*** LISTED ENTRIES ***

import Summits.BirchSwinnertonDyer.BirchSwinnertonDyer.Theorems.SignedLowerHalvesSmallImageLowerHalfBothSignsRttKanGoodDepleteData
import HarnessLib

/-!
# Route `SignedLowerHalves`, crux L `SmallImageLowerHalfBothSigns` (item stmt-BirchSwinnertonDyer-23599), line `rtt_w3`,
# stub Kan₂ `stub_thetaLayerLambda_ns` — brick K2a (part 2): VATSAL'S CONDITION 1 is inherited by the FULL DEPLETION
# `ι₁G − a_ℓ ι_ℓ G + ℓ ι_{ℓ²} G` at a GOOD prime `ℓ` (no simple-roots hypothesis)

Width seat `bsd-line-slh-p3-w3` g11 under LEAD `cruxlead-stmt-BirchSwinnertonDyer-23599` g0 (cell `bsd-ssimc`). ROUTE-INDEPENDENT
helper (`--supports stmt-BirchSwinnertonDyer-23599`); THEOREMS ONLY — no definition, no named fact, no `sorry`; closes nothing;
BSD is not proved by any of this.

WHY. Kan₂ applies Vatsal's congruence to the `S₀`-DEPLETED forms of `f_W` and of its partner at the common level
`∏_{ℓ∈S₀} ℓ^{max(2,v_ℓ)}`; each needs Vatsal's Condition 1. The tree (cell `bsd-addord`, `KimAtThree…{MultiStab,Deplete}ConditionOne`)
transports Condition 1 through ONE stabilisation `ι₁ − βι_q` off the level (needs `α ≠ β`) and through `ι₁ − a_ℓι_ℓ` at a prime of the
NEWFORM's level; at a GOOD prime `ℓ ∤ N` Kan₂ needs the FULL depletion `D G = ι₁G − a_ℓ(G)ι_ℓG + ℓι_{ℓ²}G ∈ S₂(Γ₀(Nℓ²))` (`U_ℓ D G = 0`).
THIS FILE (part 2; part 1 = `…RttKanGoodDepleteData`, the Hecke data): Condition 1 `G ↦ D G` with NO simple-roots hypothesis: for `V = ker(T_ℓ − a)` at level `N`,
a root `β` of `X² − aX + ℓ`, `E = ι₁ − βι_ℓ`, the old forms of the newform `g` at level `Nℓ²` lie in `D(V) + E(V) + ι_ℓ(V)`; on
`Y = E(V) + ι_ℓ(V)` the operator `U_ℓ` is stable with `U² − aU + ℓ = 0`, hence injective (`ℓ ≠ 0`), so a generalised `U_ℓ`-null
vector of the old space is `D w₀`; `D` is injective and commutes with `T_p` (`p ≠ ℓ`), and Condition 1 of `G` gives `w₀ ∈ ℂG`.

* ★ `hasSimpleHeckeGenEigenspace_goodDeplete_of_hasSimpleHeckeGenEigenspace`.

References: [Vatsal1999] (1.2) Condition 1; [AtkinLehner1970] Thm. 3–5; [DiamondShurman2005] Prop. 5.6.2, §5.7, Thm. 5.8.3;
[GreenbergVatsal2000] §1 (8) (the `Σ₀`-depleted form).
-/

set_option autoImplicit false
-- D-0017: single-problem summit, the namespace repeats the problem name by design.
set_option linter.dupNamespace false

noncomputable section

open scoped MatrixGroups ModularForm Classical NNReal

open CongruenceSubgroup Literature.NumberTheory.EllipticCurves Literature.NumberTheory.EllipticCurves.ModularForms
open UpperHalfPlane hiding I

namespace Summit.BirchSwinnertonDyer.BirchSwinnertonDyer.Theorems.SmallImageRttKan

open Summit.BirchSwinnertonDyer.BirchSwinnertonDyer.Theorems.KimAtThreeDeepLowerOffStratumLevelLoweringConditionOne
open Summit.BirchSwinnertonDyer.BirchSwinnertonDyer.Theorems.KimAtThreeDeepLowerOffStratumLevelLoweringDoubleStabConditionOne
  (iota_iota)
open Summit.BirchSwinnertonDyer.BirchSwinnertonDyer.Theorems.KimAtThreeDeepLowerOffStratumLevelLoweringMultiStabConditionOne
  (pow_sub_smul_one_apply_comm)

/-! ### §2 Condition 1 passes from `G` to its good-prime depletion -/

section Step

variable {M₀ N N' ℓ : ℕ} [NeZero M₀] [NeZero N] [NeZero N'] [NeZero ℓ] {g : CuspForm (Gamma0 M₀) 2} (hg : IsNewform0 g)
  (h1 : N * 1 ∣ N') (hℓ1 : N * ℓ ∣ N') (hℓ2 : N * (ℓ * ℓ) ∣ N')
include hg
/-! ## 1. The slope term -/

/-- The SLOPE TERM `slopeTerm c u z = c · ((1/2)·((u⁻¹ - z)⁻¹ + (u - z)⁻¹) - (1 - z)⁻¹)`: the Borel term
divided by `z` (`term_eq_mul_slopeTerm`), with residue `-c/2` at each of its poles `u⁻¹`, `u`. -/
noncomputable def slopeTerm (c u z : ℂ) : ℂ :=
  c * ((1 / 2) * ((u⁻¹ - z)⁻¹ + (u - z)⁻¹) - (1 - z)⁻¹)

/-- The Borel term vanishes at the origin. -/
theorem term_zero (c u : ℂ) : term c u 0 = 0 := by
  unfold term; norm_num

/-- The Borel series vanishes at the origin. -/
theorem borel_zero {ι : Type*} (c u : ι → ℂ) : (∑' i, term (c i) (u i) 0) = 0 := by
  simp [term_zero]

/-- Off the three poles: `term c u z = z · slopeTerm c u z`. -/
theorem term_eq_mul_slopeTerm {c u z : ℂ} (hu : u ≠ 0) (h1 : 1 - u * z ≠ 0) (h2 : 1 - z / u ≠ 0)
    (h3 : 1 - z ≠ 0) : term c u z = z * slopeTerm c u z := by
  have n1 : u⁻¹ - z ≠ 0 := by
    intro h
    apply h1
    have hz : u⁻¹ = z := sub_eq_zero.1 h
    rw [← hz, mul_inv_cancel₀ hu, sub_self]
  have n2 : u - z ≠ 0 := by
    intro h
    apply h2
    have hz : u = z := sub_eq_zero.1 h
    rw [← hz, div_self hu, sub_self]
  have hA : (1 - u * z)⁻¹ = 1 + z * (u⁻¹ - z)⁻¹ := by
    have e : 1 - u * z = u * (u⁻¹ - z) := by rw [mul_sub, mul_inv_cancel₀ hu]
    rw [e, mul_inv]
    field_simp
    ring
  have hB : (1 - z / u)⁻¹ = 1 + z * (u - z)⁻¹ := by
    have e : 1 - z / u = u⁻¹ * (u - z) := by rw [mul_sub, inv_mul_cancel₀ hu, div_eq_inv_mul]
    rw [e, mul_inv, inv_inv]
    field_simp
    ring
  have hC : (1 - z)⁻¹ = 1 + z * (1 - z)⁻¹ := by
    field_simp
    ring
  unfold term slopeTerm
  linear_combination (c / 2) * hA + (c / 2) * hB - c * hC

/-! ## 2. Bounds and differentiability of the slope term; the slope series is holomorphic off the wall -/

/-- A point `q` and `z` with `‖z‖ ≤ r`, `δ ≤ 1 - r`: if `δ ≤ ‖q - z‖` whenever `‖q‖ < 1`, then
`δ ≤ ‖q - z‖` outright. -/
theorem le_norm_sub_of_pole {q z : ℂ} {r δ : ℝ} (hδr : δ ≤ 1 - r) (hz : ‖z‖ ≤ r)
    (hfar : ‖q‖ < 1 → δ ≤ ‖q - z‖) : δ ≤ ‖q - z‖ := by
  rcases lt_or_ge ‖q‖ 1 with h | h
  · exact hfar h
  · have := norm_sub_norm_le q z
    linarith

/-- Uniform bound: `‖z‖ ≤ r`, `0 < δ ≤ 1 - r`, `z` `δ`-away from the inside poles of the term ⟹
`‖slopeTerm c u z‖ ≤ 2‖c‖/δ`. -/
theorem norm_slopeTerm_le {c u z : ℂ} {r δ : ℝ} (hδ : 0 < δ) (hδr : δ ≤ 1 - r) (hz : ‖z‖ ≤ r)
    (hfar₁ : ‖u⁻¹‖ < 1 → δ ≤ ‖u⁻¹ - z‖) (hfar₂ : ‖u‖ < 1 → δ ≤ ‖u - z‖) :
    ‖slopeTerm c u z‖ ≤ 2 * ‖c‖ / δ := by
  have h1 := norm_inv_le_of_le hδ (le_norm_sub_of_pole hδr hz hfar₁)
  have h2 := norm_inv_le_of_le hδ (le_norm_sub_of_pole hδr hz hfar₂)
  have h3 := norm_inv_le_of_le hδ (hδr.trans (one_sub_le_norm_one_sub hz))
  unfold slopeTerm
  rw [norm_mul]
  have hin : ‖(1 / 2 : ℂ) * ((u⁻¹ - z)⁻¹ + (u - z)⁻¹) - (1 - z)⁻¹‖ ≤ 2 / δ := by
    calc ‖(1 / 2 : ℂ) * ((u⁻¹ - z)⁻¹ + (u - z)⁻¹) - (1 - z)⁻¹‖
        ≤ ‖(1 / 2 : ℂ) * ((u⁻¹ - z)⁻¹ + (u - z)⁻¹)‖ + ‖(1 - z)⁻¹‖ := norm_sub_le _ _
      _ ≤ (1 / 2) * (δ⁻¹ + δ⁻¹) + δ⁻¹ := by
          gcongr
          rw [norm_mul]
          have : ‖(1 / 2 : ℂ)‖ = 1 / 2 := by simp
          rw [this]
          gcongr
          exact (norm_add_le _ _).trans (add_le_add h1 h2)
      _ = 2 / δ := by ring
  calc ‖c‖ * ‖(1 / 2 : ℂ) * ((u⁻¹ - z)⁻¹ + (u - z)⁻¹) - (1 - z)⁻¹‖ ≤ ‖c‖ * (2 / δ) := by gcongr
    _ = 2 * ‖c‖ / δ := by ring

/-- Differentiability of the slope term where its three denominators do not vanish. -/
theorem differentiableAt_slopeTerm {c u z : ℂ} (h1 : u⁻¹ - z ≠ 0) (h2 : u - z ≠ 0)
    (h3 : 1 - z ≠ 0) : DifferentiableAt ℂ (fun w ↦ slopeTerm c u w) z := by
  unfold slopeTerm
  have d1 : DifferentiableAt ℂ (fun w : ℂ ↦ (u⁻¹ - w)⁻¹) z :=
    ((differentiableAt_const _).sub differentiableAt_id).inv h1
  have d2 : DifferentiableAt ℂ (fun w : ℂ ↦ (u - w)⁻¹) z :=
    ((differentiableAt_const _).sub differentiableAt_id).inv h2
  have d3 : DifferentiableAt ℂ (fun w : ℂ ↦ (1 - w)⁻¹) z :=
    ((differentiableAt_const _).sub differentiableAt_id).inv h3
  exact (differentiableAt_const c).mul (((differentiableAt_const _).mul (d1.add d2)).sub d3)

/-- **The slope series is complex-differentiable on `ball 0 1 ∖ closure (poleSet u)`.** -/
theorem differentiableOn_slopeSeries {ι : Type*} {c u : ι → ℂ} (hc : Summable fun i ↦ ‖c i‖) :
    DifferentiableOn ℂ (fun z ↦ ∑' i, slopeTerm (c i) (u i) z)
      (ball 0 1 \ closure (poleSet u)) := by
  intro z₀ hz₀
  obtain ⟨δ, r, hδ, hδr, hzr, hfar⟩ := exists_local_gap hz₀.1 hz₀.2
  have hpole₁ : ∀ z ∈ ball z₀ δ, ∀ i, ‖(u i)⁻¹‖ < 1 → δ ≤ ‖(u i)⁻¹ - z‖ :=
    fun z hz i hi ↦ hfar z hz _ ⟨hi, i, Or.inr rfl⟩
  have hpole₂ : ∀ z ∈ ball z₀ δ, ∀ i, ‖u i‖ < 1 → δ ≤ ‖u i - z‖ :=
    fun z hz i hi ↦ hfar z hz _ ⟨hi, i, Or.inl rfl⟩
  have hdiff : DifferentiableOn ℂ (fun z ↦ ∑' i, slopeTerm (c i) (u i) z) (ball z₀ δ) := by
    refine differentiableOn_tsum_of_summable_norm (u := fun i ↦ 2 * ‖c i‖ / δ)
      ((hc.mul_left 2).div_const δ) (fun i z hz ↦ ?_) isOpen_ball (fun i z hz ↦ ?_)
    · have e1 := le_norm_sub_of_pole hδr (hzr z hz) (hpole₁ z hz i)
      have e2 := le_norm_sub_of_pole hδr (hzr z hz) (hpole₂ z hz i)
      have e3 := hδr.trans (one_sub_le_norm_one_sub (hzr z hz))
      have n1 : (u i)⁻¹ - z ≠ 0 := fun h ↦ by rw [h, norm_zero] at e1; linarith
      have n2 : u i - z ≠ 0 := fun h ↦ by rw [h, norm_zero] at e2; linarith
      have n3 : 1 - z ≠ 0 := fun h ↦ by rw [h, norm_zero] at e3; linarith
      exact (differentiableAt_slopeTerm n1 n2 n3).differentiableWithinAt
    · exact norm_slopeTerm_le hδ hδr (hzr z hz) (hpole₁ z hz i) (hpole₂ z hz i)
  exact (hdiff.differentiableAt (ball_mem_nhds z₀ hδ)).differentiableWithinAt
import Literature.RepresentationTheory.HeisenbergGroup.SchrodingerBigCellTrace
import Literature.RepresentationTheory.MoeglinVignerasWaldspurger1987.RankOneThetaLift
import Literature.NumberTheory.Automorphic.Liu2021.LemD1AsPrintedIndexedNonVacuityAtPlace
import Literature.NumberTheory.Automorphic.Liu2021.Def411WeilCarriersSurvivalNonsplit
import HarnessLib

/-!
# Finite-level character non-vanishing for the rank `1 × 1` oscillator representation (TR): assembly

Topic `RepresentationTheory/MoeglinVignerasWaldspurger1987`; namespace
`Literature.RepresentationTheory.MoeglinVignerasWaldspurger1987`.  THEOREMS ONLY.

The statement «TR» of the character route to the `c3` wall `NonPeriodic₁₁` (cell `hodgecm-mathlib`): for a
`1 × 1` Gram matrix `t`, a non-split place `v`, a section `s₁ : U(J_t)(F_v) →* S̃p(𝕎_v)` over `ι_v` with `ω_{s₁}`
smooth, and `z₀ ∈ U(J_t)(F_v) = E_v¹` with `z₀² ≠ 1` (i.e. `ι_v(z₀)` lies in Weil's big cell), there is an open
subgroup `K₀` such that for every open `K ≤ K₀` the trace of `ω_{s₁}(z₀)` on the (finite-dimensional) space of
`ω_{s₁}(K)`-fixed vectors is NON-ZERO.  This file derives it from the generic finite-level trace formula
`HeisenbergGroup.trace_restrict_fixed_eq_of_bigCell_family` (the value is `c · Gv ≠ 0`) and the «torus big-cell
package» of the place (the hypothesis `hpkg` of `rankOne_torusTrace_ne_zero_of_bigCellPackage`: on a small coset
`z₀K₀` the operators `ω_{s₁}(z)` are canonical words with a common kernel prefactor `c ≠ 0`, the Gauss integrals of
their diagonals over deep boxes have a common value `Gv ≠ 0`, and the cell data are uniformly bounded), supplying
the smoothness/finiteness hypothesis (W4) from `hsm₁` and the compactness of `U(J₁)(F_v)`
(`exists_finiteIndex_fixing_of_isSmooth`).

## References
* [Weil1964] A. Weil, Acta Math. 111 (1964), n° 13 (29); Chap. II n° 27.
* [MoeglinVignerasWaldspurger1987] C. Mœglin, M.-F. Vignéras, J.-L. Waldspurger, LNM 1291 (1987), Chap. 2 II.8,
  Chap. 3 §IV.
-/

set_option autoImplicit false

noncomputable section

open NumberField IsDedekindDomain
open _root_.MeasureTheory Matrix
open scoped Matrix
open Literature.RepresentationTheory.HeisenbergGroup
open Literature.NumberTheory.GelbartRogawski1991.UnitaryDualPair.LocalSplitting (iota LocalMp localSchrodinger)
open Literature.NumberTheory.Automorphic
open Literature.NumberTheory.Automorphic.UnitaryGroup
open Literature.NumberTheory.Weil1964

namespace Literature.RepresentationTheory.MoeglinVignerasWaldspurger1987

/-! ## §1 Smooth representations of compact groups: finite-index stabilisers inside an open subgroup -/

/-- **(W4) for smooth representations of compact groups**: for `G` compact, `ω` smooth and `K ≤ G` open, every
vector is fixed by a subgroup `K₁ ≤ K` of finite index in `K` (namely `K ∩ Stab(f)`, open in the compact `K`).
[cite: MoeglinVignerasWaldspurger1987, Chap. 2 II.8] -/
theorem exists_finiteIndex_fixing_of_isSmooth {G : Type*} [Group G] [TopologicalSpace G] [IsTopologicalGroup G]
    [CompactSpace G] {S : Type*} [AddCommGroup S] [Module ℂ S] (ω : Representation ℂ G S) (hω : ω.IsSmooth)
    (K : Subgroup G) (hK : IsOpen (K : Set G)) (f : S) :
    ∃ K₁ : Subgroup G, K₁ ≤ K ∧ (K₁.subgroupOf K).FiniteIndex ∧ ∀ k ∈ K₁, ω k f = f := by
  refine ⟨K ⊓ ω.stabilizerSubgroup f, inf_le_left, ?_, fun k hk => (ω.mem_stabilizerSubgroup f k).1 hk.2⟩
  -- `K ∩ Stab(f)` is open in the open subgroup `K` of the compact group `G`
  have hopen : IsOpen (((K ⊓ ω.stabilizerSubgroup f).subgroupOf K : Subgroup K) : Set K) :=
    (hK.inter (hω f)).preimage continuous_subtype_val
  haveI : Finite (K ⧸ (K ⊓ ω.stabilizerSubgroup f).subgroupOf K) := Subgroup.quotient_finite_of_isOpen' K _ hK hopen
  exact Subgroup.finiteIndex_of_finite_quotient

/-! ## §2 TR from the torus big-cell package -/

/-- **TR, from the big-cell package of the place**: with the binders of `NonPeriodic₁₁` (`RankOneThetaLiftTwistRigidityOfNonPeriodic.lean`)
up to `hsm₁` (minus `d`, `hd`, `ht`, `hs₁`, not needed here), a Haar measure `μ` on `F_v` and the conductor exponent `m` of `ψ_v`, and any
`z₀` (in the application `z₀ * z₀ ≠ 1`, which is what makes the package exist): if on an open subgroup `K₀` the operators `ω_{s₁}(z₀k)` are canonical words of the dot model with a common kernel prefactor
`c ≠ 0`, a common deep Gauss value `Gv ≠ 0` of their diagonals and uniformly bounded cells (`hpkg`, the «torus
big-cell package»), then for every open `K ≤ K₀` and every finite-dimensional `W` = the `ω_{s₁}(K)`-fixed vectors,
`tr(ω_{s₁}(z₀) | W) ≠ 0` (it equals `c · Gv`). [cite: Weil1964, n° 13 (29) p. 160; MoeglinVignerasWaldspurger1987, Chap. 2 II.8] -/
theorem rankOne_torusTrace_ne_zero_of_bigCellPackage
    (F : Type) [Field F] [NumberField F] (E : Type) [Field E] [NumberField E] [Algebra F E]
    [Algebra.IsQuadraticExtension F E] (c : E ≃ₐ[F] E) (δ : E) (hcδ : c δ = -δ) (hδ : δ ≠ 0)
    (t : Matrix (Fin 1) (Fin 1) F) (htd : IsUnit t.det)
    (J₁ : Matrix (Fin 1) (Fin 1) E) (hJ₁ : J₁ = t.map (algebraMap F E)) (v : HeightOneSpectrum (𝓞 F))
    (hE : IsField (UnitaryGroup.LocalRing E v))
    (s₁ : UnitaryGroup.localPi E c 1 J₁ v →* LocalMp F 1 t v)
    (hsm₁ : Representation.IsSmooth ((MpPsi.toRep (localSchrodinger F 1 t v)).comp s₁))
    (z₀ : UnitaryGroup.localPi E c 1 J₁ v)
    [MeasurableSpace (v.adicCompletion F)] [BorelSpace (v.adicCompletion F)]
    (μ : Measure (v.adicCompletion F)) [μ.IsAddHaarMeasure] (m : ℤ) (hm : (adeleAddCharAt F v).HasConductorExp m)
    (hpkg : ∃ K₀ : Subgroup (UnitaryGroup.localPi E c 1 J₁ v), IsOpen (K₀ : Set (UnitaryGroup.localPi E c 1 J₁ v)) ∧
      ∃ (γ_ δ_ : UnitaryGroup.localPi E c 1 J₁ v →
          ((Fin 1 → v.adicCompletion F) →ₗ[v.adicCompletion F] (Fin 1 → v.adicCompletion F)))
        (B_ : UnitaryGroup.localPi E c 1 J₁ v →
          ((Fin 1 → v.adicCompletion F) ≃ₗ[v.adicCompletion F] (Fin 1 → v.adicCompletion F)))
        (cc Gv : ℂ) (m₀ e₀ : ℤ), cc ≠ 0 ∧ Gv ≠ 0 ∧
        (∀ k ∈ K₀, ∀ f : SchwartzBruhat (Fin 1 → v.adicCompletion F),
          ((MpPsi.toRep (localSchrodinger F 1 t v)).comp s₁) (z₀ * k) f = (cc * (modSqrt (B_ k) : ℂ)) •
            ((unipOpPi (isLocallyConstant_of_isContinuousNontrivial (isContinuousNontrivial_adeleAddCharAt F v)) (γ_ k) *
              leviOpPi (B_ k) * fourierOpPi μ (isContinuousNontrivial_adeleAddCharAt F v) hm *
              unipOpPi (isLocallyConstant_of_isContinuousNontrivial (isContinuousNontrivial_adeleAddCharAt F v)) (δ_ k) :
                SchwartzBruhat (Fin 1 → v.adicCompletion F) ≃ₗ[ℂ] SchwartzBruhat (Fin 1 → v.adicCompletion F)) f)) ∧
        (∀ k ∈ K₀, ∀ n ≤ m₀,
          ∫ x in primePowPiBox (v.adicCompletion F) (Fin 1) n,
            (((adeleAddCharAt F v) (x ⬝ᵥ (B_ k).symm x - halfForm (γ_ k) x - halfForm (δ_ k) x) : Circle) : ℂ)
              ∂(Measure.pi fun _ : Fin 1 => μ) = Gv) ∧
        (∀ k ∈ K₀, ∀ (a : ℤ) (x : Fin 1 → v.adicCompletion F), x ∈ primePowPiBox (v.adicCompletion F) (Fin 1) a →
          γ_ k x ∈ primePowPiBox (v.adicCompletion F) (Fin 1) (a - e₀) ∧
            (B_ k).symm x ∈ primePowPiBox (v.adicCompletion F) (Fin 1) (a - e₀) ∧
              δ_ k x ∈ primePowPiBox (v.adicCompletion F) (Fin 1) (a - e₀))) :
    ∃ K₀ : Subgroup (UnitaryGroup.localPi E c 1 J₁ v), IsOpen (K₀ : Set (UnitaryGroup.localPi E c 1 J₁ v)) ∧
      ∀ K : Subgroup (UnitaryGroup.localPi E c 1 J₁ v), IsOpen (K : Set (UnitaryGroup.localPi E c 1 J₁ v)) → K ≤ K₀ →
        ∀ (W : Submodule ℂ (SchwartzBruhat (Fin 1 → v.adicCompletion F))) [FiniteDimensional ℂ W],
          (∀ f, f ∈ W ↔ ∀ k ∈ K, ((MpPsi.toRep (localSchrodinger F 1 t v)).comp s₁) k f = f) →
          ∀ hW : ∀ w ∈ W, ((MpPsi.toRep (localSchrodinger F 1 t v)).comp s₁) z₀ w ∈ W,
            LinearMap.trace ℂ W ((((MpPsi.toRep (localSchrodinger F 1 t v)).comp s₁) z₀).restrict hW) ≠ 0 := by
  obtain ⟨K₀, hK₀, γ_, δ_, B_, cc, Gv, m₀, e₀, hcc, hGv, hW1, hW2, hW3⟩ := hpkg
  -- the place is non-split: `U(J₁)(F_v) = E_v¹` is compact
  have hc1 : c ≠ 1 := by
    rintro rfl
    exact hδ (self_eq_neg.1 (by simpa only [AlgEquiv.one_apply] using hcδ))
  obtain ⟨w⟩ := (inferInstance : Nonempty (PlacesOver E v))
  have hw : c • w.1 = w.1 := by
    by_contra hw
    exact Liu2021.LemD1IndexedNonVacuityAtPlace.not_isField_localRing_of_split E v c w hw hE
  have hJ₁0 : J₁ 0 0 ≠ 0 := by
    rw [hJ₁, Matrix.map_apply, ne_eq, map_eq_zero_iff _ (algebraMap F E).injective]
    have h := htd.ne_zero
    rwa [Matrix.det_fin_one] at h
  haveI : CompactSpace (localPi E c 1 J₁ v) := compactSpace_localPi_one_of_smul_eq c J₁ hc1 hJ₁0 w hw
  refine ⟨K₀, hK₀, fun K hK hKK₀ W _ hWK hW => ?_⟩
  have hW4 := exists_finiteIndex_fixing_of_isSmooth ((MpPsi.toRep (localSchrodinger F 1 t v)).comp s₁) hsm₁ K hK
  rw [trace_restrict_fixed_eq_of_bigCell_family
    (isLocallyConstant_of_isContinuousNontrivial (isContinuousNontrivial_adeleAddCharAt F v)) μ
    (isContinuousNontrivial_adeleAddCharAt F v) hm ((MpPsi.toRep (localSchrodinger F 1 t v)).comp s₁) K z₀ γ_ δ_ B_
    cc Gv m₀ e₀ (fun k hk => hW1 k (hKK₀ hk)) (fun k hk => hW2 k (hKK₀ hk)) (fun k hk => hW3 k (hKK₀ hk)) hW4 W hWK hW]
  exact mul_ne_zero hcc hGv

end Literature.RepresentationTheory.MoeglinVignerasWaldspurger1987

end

***

Given the records above, reproduce precisely and only the lines between the line holding "the old forms" and the line holding "is stable with", inclusive.

a root `β` of `X² − aX + ℓ`, `E = ι₁ − βι_ℓ`, the old forms of the newform `g` at level `Nℓ²` lie in `D(V) + E(V) + ι_ℓ(V)`; on
`Y = E(V) + ι_ℓ(V)` the operator `U_ℓ` is stable with `U² − aU + ℓ = 0`, hence injective (`ℓ ≠ 0`), so a generalised `U_ℓ`-null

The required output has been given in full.